Maybe a casual model doesn’t exist for a reason and maybe the efforts we do now are “as good as it gets.” Even the authors of the paper I quoted acknowledge that much.
“What makes a good test? How can we measure the quality of a test suite? Which are the indicators of test effectiveness? Answers to these questions have been sought by software and reliability engineering researchers for decades. However, defining test effectiveness remains an open challenge.” Source: Athanasiou et al
I am skeptical and I hope more effort is dedicated to this topic, both in academic research and practical tooling/products. I mean the hardware folks have tools that just do that, why can’t software having something - anything - similar?
Until then, what we are left with is honing our objectivity through trial and error, tribal knowledge, best practices and learning from others who have done a remarkable job in this domain.
I will be attempting to do just that in my next post by interviewing one of the very best systems software engineers I worked with on this topic. Neal Fachan has an uncanny knack at both building and testing complex software systems. Until then, I cannot recommend this talk from Arista’s Ken Duda enough.
One more thing: If you know of tools, products, papers or anything else that might be relevant to this topic, please send them my way.
I look forward to the interview with that Neal guy!
I think getting testing right is a fundamentally hard problem with lots of trade-offs, which requires judgment, which is one of the key reasons why senior engineers are paid so well.
You could spend unlimited time polishing unit tests to check every edge case (and some simplistic XP practictioners would be thrilled) but then the slightest interface change requires reworking all those tests.

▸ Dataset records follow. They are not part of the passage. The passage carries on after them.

import Literature.MathematicalPhysics.QuantumFieldTheory.Balaban1983to89.Node00.Record13SClassSepCoPH
import Literature.MathematicalPhysics.QuantumFieldTheory.Balaban1983to89.Node00.Record13CarriersB8SubBP2C

/-!
# NODE 00 (YM-PLAN Track A) — THE `b8`-GENERIC S-CLASS AT THE v1.7 KEY: `IsRecordOfRecord₁₃CSepCoPHG` — def-T's `IsRecordOfRecord₁₃CSepCoPH` with the world bound to the
# C-BINDING of record over the v1.7 Stage-13 view WITH ITS `b8` BLOCK RE-BOUND TO AN ARBITRARY RUN-INDEXED PROPOSITION `b8sel P` (`Upstream.withB8`); dag-n10-d's
# RS-currency class `IsRecordOfRecord₁₃CSepCoPHS` (`upOfRecord₅CS` = `withB8 (B8LeafRS …)`) and dag-n05-w1's repaired-currency «P₂C» binding `upOfRecord₅CSC … C₇`
# (`withB8 (B8LeafRSC … C₇ …)`) are BOTH members — same consequence family, same hosting at re-bound ∕ four-pin views

NODE 00 RECORD MODULE (width seat `pub-ymgap-dag-n05-w4` g2, 2026-08-28; OPTION (b) of width seat `pub-ymgap-dag-n05-w1` g0's LOCATED-SCLASS-CURRENCY (cell bus 2026-08-28
04:22Z): «the class generalised over the `b8` binder — both RS and RSC records are members; off-`b8` leaves identical by `withB8`»).  APPEND-ONLY: a NEW importing module;
NOTHING in `Record13SClassSepCoPH` ∕ `Record13CarriersSepCoPH` ∕ `Record13CarriersCoPH` (dag-n10-d), `Record13CarriersB8SubBP2C` (dag-n05-w1), `B8LeafKnitRS` (dag-n05-a;
`Upstream.withB8`) or below them is edited — everything BY NAME.  The RS class STANDS (it is K1⁷ v6's registered `RecordS` text); this class is its `b8`-generic
super-class, offered to the planners for the «P₂C» edition (one `RecordG`-style rung text would cover the RS and the repaired-currency bindings alike).

WHY.  After dag-n05-d's DESIGN «P₂C» the N05 slot that every printed member of [Balaban1985RegularSpaces] serves (Prop. 7 in the repaired currency for print's tower
map; `B8LeafOfRecordSubBP₂C` = `B8LeafRSC` at `c₇OfRecord θ`) is bound at the record by dag-n05-w1's `upOfRecord₅CSC`, NOT by `upOfRecord₅CS` (whose `b8` is the RS leaf
`B8LeafRS`, Prop. 7 printed at `2α₂` — certified FALSE on the δ₂ carrier by dag-n05-w2's `not_prop7PrintedR_zdGF3HP₂_toAxialTower_halfspace`, p605631).  The RS class's
CONSEQUENCE family (`companionC`, guarded (0.20), END from nodes) reads only `w.C`, `w.γ`, `w.L`, `w.b`, `w.βup` and the C-companion — never the `b8` binding —, so it
ports VERBATIM to the `b8`-generic class; the HOSTING lemmas port with the binding displayed as `(upOfRecord₅C …).withB8 (b8sel P)`.

WHAT IS DEFINED ∕ PROVED (kernel bookkeeping, 0 sorry): §1 `IsRecordOfRecord₁₃CSepCoPHG` (def), `…G_of_eq`, `exists_world_…G`, the two EMBEDDINGS
`isRecordOfRecord₁₃CSepCoPHG_of_isRecordOfRecord₁₃CSepCoPHS` (RS, via `upOfRecord₅CS_eq_withB8`) and `isRecordOfRecord₁₃CSepCoPHG_of_isRecordOfRecord₁₃CSepCoPH` (the
C-class itself, `b8sel := (upOfRecord₅C …).b8`, `rfl`), and the pointed SC form `isRecordOfRecord₁₃CSepCoPHG_of_eq_upSC` (`w.up P = upOfRecord₅CSC … C₇ P`, `rfl` on n05-w1's
def); §2 CONSEQUENCES `exists_provisos_of_…G`, `construction_eq_of_…G`, `gamma_pos_of_…G`, `companionC_of_…G`, `rgFlow_of_smallCouplings_of_…G`, ★
`endStatementBPrinted_of_isRecordOfRecord₁₃CSepCoPHG_of_nodes`; §3 HOSTING `…G_rebindX_of_eq`, ★ `isRecordOfRecord₁₃CSepCoPHG_of_up_withB8_rebindX_view₁₃CoPHB10YZW` (the
four-pin view of a re-bound parameter, `X'` and `b8sel` FREE) with its RS ∕ SC instances `…_of_upS_rebindX_view₁₃CoPHB10YZW` ∕ `…_of_upSC_rebindX_view₁₃CoPHB10YZW`,
`exists_worldG_…_rebindX_view_withB8`; §4 `rBasicStep_iff_of_up_withB8_rebindX_view₁₃CoPHB10YZW` (the N12 pin face, `b8`-generic).
HONEST FRAMING: one definition + kernel bookkeeping; NO estimate; nothing of Bałaban's asserted; whether a K1⁷ edition reads this class is the planners' word (v6 reads
`RecordS` = the RS class); N05 NOT discharged; K1 NOT claimed; counts unmoved; count-neutral; one finite T⁴ programme at fixed ε — NOT continuum ∕ ℝ⁴ ∕ OS ∕ mass gap ∕
Clay.  No `sorry`, no `axiom`, no `instance`, no `notation`.  Unit `pub-ymgap-dag-n05-w4` (g2), 2026-08-28.
[Balaban1989LargeFieldII] = Commun. Math. Phys. **122** (1989) 355–392; [Balaban1988Convergent] = Commun. Math. Phys. **119** (1988) 243–285; [Balaban1987RG1] = Commun. Math. Phys.
**109** (1987) 249–301; [Balaban1985RegularSpaces] = Commun. Math. Phys. **99** (1985) 75–102.
-/

noncomputable section

namespace Literature.MathematicalPhysics.QuantumFieldTheory.Balaban1983to89.Node00

open T4Continuum AveragingRT T4FiniteEpsInhabited FlowStep FlowStepRuns DagBinding T4DatumAssembly
open scoped Matrix.Norms.L2Operator

/-! ## §1. The `b8`-generic S-class; pointed forms; the RS, C and SC embeddings -/

section GClass

variable (F : T4Family) (N : ℕ) [NeZero N]

/-- **«(D, w) is the record, Stage 13, v1.7, C-binding with the `b8` block RE-BOUND to `b8sel P`»** — def-T's `IsRecordOfRecord₁₃CSepCoPH` VERBATIM with the world bound,
run by run, to `(upOfRecord₅C (θ.toStage5₁₃CoPH) P).withB8 (b8sel P)` for SOME run-indexed proposition `b8sel` (the [B8] leaf in whatever currency the presenting lane
reads: RS `B8LeafRS` — dag-n10-d's `IsRecordOfRecord₁₃CSepCoPHS` —, repaired `B8LeafRSC … C₇` — dag-n05-w1's `upOfRecord₅CSC` —, or the typed `B8LeafR`).
[cite: Balaban1989LargeFieldII, Thm 1 + (0.1) pp.355–356; Balaban1988Convergent, (0.2) p.244, (2.17)–(2.18) p.257, Thms 1–2 pp.262–263; Balaban1985RegularSpaces, Thm 8 p.101 (the `b8` block; objects of record, bookkeeping)] -/
def IsRecordOfRecord₁₃CSepCoPHG (D : FiniteEpsData F (SU N)) (w : WorldP) : Prop :=
  ∃ (θ : Stage13HParams F N) (h : θ.Provisos₁₃SepCoPH F N) (b8sel : B12.RunParams → Prop), θ.Admissible F N ∧ D = datumOfRecord₁₃SepCoPH F N θ h ∧ w.C = D.C ∧
    (0 < w.γ ∧ w.γ ≤ θ.γ) ∧ w.L = (θ.L : ℝ) ∧ ∀ P : B12.RunParams, w.up P = (upOfRecord₅C F N (θ.toStage5₁₃CoPH F N) P).withB8 (b8sel P)

/-- **Pointed form** (presenting parameter `θ` itself, any `b8sel`). [cite: Balaban1989LargeFieldII, Thm 1 + (0.1) pp.355–356 (bookkeeping)] -/
theorem isRecordOfRecord₁₃CSepCoPHG_of_eq (θ : Stage13HParams F N) (h : θ.Provisos₁₃SepCoPH F N) (hθ : θ.Admissible F N) (b8sel : B12.RunParams → Prop) (w : WorldP)
    (hC : w.C = (datumOfRecord₁₃SepCoPH F N θ h).C) (hγ : 0 < w.γ ∧ w.γ ≤ θ.γ) (hL : w.L = (θ.L : ℝ))
    (hup : ∀ P, w.up P = (upOfRecord₅C F N (θ.toStage5₁₃CoPH F N) P).withB8 (b8sel P)) :
    IsRecordOfRecord₁₃CSepCoPHG F N (datumOfRecord₁₃SepCoPH F N θ h) w :=
  ⟨θ, h, b8sel, hθ, rfl, hC, hγ, hL, hup⟩

/-- **Every admissible v1.7 parameter with the v1.7 provisos presents a G-class record of its own datum**, any `b8sel`, any window `0 < γw ≤ θ.γ`.
[cite: Balaban1989LargeFieldII, Thm 1 + (0.1) pp.355–356 (bookkeeping)] -/
theorem exists_world_isRecordOfRecord₁₃CSepCoPHG (θ : Stage13HParams F N) (h : θ.Provisos₁₃SepCoPH F N) (hθ : θ.Admissible F N) (b8sel : B12.RunParams → Prop)
    {γw : ℝ} (hγw : 0 < γw ∧ γw ≤ θ.γ) :
    ∃ w : WorldP, IsRecordOfRecord₁₃CSepCoPHG F N (datumOfRecord₁₃SepCoPH F N θ h) w ∧ w.γ = γw ∧ w.L = (θ.L : ℝ) ∧
      ∀ P, w.up P = (upOfRecord₅C F N (θ.toStage5₁₃CoPH F N) P).withB8 (b8sel P) := by
  obtain ⟨w₀⟩ := nonempty_worldP
  exact ⟨{ w₀ with
      C := (datumOfRecord₁₃SepCoPH F N θ h).C, γ := γw, L := (θ.L : ℝ), one_lt_L := by exact_mod_cast θ.hL.2,
      up := fun P => (upOfRecord₅C F N (θ.toStage5₁₃CoPH F N) P).withB8 (b8sel P) },
    ⟨θ, h, b8sel, hθ, rfl, rfl, hγw, rfl, fun _ => rfl⟩, rfl, rfl, fun _ => rfl⟩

Conversely you could rely only on manual integration tests so that every change requires an expensive custom testing pass and your build-deploy cycle grinds to a halt.
On a different axis you could write extremely ugly chaos-style integration tests with lots of layer violations to make sure your code does the right thing in response to various failures, and it might be 10X easier and more effective to just have a TLA+ spec to verify high-level correctness and use a model-checker to find weird bugs.
Making testing good and cheap requires very experienced engineers who know how to design and modularize the system for good testing -- if that was easy to automate, then in some sense the project itself would be amenable to automation (and you could save yourself the highly paid engineers).
I think 3 critical principles are (a) you should have unit tests with fairly high code coverage, (b) you should have easy-to-run smoke tests of the entire system that validate basic use cases to make sure all the parts are integrated well, and (c) tests should be run regularly and failing tests should be taken seriously. In my experience it's a pretty bad antipattern not to do those 3 things.
Great post as always! I guess on measuring the efficacy of testing as a whole, it's sort of hard to know besides maybe lack of incidents or reduced latency?
A lot of tooling works in a testing environment and is measured at the time of testing. For example, developers using AtomicJar can test in a containerized environment, have a fair amount of certainty that it works and then deploy. Of course, there can always be issues but in and of itself, AtomicJar's success sort of validates the test right? Curious on your thoughts on what you'd look for in measurement across all tests.